Extracted records:
◆ ◆ ◆

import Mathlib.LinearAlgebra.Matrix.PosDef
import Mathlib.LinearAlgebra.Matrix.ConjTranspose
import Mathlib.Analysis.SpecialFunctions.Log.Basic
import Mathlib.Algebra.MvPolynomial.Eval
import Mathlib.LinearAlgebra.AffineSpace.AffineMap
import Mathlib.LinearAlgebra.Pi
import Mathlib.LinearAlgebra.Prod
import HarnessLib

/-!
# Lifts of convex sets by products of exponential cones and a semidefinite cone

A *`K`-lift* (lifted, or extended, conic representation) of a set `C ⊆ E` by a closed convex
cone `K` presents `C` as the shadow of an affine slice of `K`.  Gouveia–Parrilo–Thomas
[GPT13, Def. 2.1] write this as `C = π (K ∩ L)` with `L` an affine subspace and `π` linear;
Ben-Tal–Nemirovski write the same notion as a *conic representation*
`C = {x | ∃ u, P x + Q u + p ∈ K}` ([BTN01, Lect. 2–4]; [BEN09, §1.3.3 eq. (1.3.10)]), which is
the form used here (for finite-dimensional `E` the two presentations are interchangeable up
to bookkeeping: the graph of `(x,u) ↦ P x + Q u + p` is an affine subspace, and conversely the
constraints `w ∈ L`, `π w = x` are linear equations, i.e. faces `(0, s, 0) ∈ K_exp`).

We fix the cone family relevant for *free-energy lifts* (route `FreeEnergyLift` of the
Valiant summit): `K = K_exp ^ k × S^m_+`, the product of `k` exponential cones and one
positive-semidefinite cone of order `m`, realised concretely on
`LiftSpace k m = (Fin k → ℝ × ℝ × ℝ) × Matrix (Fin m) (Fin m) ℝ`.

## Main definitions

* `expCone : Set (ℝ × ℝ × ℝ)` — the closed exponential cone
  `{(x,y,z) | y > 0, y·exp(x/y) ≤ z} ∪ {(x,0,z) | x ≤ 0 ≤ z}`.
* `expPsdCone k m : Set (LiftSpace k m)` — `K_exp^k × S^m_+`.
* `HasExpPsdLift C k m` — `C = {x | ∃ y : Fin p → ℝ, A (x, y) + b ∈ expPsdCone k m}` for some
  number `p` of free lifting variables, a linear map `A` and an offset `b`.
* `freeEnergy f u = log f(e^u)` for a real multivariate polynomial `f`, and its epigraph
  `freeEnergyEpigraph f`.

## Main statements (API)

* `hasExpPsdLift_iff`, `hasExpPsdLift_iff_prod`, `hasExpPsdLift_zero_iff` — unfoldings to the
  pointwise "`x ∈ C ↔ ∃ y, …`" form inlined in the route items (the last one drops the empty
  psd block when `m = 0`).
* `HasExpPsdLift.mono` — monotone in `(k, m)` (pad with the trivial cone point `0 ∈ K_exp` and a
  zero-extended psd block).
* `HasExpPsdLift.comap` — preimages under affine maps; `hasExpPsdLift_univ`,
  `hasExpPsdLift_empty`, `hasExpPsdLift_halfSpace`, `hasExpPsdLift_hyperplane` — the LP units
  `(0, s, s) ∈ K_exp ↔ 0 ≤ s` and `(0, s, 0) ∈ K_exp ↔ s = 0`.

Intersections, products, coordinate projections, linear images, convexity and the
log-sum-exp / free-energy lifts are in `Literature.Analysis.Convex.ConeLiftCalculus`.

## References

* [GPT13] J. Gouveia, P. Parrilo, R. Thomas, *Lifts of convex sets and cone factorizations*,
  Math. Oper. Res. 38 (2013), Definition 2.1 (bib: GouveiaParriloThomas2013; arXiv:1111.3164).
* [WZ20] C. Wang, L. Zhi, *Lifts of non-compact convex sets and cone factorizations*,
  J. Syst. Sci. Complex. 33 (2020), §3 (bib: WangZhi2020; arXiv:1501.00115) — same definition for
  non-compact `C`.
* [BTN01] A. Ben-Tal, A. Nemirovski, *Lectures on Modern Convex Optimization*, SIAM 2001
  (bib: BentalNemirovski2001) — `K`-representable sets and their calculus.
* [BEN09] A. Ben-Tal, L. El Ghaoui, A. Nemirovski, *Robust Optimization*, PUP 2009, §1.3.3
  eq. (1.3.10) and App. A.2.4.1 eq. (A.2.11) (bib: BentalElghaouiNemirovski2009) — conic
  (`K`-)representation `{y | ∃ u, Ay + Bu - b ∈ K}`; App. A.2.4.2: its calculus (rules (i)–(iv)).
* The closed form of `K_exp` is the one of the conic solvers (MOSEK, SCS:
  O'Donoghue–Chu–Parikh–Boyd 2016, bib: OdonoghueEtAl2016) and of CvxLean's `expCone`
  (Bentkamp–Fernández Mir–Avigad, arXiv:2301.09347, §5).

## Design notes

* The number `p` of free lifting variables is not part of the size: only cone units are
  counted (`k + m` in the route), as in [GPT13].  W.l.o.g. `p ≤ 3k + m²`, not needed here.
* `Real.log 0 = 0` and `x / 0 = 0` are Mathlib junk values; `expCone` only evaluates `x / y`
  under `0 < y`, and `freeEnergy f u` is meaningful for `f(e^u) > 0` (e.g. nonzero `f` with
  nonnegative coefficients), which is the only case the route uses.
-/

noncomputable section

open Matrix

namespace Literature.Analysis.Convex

◆ ◆ ◆

WHAT IS REQUIRED
Please copy all of the data above exactly.

REPLY TO THE TASK
import Mathlib.LinearAlgebra.Matrix.PosDef
import Mathlib.LinearAlgebra.Matrix.ConjTranspose
import Mathlib.Analysis.SpecialFunctions.Log.Basic
import Mathlib.Algebra.MvPolynomial.Eval
import Mathlib.LinearAlgebra.AffineSpace.AffineMap
import Mathlib.LinearAlgebra.Pi
import Mathlib.LinearAlgebra.Prod
import HarnessLib

/-!
# Lifts of convex sets by products of exponential cones and a semidefinite cone

A *`K`-lift* (lifted, or extended, conic representation) of a set `C ⊆ E` by a closed convex
cone `K` presents `C` as the shadow of an affine slice of `K`.  Gouveia–Parrilo–Thomas
[GPT13, Def. 2.1] write this as `C = π (K ∩ L)` with `L` an affine subspace and `π` linear;
Ben-Tal–Nemirovski write the same notion as a *conic representation*
`C = {x | ∃ u, P x + Q u + p ∈ K}` ([BTN01, Lect. 2–4]; [BEN09, §1.3.3 eq. (1.3.10)]), which is
the form used here (for finite-dimensional `E` the two presentations are interchangeable up
to bookkeeping: the graph of `(x,u) ↦ P x + Q u + p` is an affine subspace, and conversely the
constraints `w ∈ L`, `π w = x` are linear equations, i.e. faces `(0, s, 0) ∈ K_exp`).

We fix the cone family relevant for *free-energy lifts* (route `FreeEnergyLift` of the
Valiant summit): `K = K_exp ^ k × S^m_+`, the product of `k` exponential cones and one
positive-semidefinite cone of order `m`, realised concretely on
`LiftSpace k m = (Fin k → ℝ × ℝ × ℝ) × Matrix (Fin m) (Fin m) ℝ`.

## Main definitions

* `expCone : Set (ℝ × ℝ × ℝ)` — the closed exponential cone
  `{(x,y,z) | y > 0, y·exp(x/y) ≤ z} ∪ {(x,0,z) | x ≤ 0 ≤ z}`.
* `expPsdCone k m : Set (LiftSpace k m)` — `K_exp^k × S^m_+`.
* `HasExpPsdLift C k m` — `C = {x | ∃ y : Fin p → ℝ, A (x, y) + b ∈ expPsdCone k m}` for some
  number `p` of free lifting variables, a linear map `A` and an offset `b`.
* `freeEnergy f u = log f(e^u)` for a real multivariate polynomial `f`, and its epigraph
  `freeEnergyEpigraph f`.

## Main statements (API)

* `hasExpPsdLift_iff`, `hasExpPsdLift_iff_prod`, `hasExpPsdLift_zero_iff` — unfoldings to the
  pointwise "`x ∈ C ↔ ∃ y, …`" form inlined in the route items (the last one drops the empty
  psd block when `m = 0`).
* `HasExpPsdLift.mono` — monotone in `(k, m)` (pad with the trivial cone point `0 ∈ K_exp` and a
  zero-extended psd block).
* `HasExpPsdLift.comap` — preimages under affine maps; `hasExpPsdLift_univ`,
  `hasExpPsdLift_empty`, `hasExpPsdLift_halfSpace`, `hasExpPsdLift_hyperplane` — the LP units
  `(0, s, s) ∈ K_exp ↔ 0 ≤ s` and `(0, s, 0) ∈ K_exp ↔ s = 0`.

Intersections, products, coordinate projections, linear images, convexity and the
log-sum-exp / free-energy lifts are in `Literature.Analysis.Convex.ConeLiftCalculus`.

## References

* [GPT13] J. Gouveia, P. Parrilo, R. Thomas, *Lifts of convex sets and cone factorizations*,
  Math. Oper. Res. 38 (2013), Definition 2.1 (bib: GouveiaParriloThomas2013; arXiv:1111.3164).
* [WZ20] C. Wang, L. Zhi, *Lifts of non-compact convex sets and cone factorizations*,
  J. Syst. Sci. Complex. 33 (2020), §3 (bib: WangZhi2020; arXiv:1501.00115) — same definition for
  non-compact `C`.
* [BTN01] A. Ben-Tal, A. Nemirovski, *Lectures on Modern Convex Optimization*, SIAM 2001
  (bib: BentalNemirovski2001) — `K`-representable sets and their calculus.
* [BEN09] A. Ben-Tal, L. El Ghaoui, A. Nemirovski, *Robust Optimization*, PUP 2009, §1.3.3
  eq. (1.3.10) and App. A.2.4.1 eq. (A.2.11) (bib: BentalElghaouiNemirovski2009) — conic
  (`K`-)representation `{y | ∃ u, Ay + Bu - b ∈ K}`; App. A.2.4.2: its calculus (rules (i)–(iv)).
* The closed form of `K_exp` is the one of the conic solvers (MOSEK, SCS:
  O'Donoghue–Chu–Parikh–Boyd 2016, bib: OdonoghueEtAl2016) and of CvxLean's `expCone`
  (Bentkamp–Fernández Mir–Avigad, arXiv:2301.09347, §5).

## Design notes

* The number `p` of free lifting variables is not part of the size: only cone units are
  counted (`k + m` in the route), as in [GPT13].  W.l.o.g. `p ≤ 3k + m²`, not needed here.
* `Real.log 0 = 0` and `x / 0 = 0` are Mathlib junk values; `expCone` only evaluates `x / y`
  under `0 < y`, and `freeEnergy f u` is meaningful for `f(e^u) > 0` (e.g. nonzero `f` with
  nonnegative coefficients), which is the only case the route uses.
-/

noncomputable section

open Matrix

namespace Literature.Analysis.Convex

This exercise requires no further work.